Anneke Thompson, chief economist at CreditorWatch, also warned that default that the rising interest rate means defaults of small businesses were expected to rise by a percentage point over the next year.
The likes of Surfers Paradise in Queensland and Auburn in NSW are likely hotspots for mortgage defaults, flowing on to debt problems for local businesses.
How does Australia compare to other countries?
Associate Professor Vidyattama said Australia has "some luck" compared to other countries, with a high demand of commodities, including gas, coal and other minerals.
But it could backfire, he said, as international prices increase, so too will domestic prices.

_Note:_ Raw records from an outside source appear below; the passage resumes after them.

import Literature.Geometry.Riemannian.BamlerFCompactness
import Literature.Geometry.Riemannian.MetricFlowFConvergenceWithinExists
import HarnessLib

/-!
# 𝔽-precompactness of Ricci flows WITHIN a correspondence (Bamler 2023, §7.1, Thm. 7.6 for a
# finite interval, from Cor. 7.5 and Thm. 6.4)

R. Bamler, *Compactness theory of the space of super Ricci flows*, Invent. Math. 233 (2023), §7.1,
Thm. 7.6 (arXiv v1 Thm. 157): after passing to a subsequence there are a limit and "a
correspondence `ℭ` between the metric flows `𝒳ⁱ`, `i ∈ ℕ ∪ {∞}`, such that … we even have normal
𝔽-convergence within `ℭ`" when the interval is finite. The source's own route to this conclusion
from the `d_𝔽`-compactness (Thm. 7.4 / Cor. 7.5) is Thm. 6.4 (arXiv v1 Thm. 128: 𝔽-convergence
implies 𝔽-convergence within a correspondence). In the tree the latter is PROVED
(`exists_familyCorrespondence_fConvergesWithin`), so the within-a-correspondence form of the
precompactness of compact Ricci flows follows from the typed fact `bamler_FCompactness_ricciFlow`
(Cor. 7.5 form): `exists_subseq_familyCorrespondence_of_bamler_FCompactness` — a subsequence, an
`H_m`-concentrated limit pair, ONE family correspondence over `[a, T]` (indexed by `Option ℕ`,
`none` = the limit) and `FConvergesWithin` (Def. 6.1) of the pairs of the flows along the
subsequence. Conditional only on the fact; no new facts.

## References

* R. H. Bamler, *Compactness theory of the space of super Ricci flows*, Invent. Math. 233 (2023),
  1121–1277, §7.1 Cor. 7.5, Thm. 7.6; §6.2 Thm. 6.4. [Bamler2023]
-/

noncomputable section

open Set Filter
open scoped Manifold ContDiff Topology ENNReal NNReal

namespace Literature.Geometry.Riemannian

open Lorentzian Lorentzian.PseudoRiemannianMetric

/-- **Precompactness of compact Ricci flows within ONE correspondence** (Bamler 2023, Thm. 7.6 for
the finite interval `[a, T]`, `J = ∅`, obtained as in the source from Cor. 7.5 — here the typed
fact `bamler_FCompactness_ricciFlow` — and Thm. 6.4, `exists_familyCorrespondence_fConvergesWithin`):
every sequence of Ricci flows of smooth families of Riemannian metrics on closed connected
`m`-manifolds over `[a, T]` with base points has a subsequence `φ`, an `H_m`-concentrated metric
flow pair `P∞` over `[a, T]` and a family correspondence `ℭ` between the flows of the pairs
`ricciFlowMetricFlowPair … (x (φ i))` and of `P∞` such that the pairs 𝔽-converge to `P∞` WITHIN `ℭ`
(uniformly over `J = ∅`). [cite: Bamler2023, §7.1, Thm. 7.6; Cor. 7.5; §6.2, Thm. 6.4] -/
theorem exists_subseq_familyCorrespondence_of_bamler_FCompactness
    (hF : bamler_FCompactness_ricciFlow) (m : ℕ) (hm : 0 < m) (a T : ℝ) (haT : a < T)
    (M : ℕ → Type) [∀ k, TopologicalSpace (M k)]
    [∀ k, ChartedSpace (EuclideanSpace ℝ (Fin m)) (M k)]
    [∀ k, IsManifold 𝓘(ℝ, EuclideanSpace ℝ (Fin m)) ∞ (M k)] [∀ k, T2Space (M k)]
    [∀ k, CompactSpace (M k)] [∀ k, SecondCountableTopology (M k)]
    [∀ k, MeasurableSpace (M k)] [∀ k, BorelSpace (M k)] [∀ k, ConnectedSpace (M k)]
    (h : ∀ k, ℝ → PseudoRiemannianMetric 𝓘(ℝ, EuclideanSpace ℝ (Fin m)) ∞
      (EuclideanSpace ℝ (Fin m)) (TangentSpace 𝓘(ℝ, EuclideanSpace ℝ (Fin m)) : M k → Type _))
    (cov : ∀ k, ℝ → CovariantDerivative 𝓘(ℝ, EuclideanSpace ℝ (Fin m))
      (EuclideanSpace ℝ (Fin m)) (TangentSpace 𝓘(ℝ, EuclideanSpace ℝ (Fin m)) : M k → Type _))
    (hflow : ∀ k, IsRicciFlow (h k) (cov k) (Icc a T))
    (hh : ∀ k, IsContMDiffFamilyOn ∞ (h k) univ) (hR : ∀ k s, (h k s).IsRiemannian)
    (x : ∀ k, M k) :
    ∃ φ : ℕ → ℕ, StrictMono φ ∧ ∃ P : MetricFlowPair.{0} (Icc a T),
      P.flow.IsHConcentrated (MetricFlow.concentrationConst m) ∧
      ∃ ℭ : MetricFlow.FamilyCorrespondence
          (fun o : Option ℕ ↦ (o.elim P
            (fun i ↦ ricciFlowMetricFlowPair (hh (φ i)) (hR (φ i)) (hflow (φ i)) haT (x (φ i)))).flow)
          (Icc a T),
        MetricFlowPair.FConvergesWithin
          (fun i ↦ ricciFlowMetricFlowPair (hh (φ i)) (hR (φ i)) (hflow (φ i)) haT (x (φ i))) P ℭ ∅ := by
  obtain ⟨φ, hφ, P, hP, hT⟩ := hF m hm a T haT M h cov hflow hh hR x
  obtain ⟨ℭ, -, hℭ⟩ := exists_familyCorrespondence_fConvergesWithin
    (fun i ↦ ricciFlowMetricFlowPair (hh (φ i)) (hR (φ i)) (hflow (φ i)) haT (x (φ i))) P ∅
    (fun _ ↦ empty_subset _) (empty_subset _) hT
  exact ⟨φ, hφ, P, hP, ℭ, hℭ⟩

end Literature.Geometry.Riemannian

end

He said it's difficult to compare Australia to other countries as most nations around the world are also feeling the effects of Russia's invasion of Ukraine.
CreditorWatch's Ms Thompson said that Australia remains in a fairly steady position compared to its western counterparts.
"It’s important to note that whilst Australia’s inflation number is double the upper range of the RBA’s target, it is far below that of other western nations, suggesting that the RBA caught the cycle earlier than central banks in other countries," she said.
Are more rate rises expected?
In the RBA statement, Dr Lowe indicated there is room for a pause in interest rate rises at next month's board meeting.
"The board expects to take further steps in the process of normalising monetary conditions over the months ahead, but it is not on a pre-set path," he said.
Ms Thompson said forecasting the pace of interest rate rises in the future is a fraught task.
"Luck and other factors outside the control of the RBA will tell the story there.”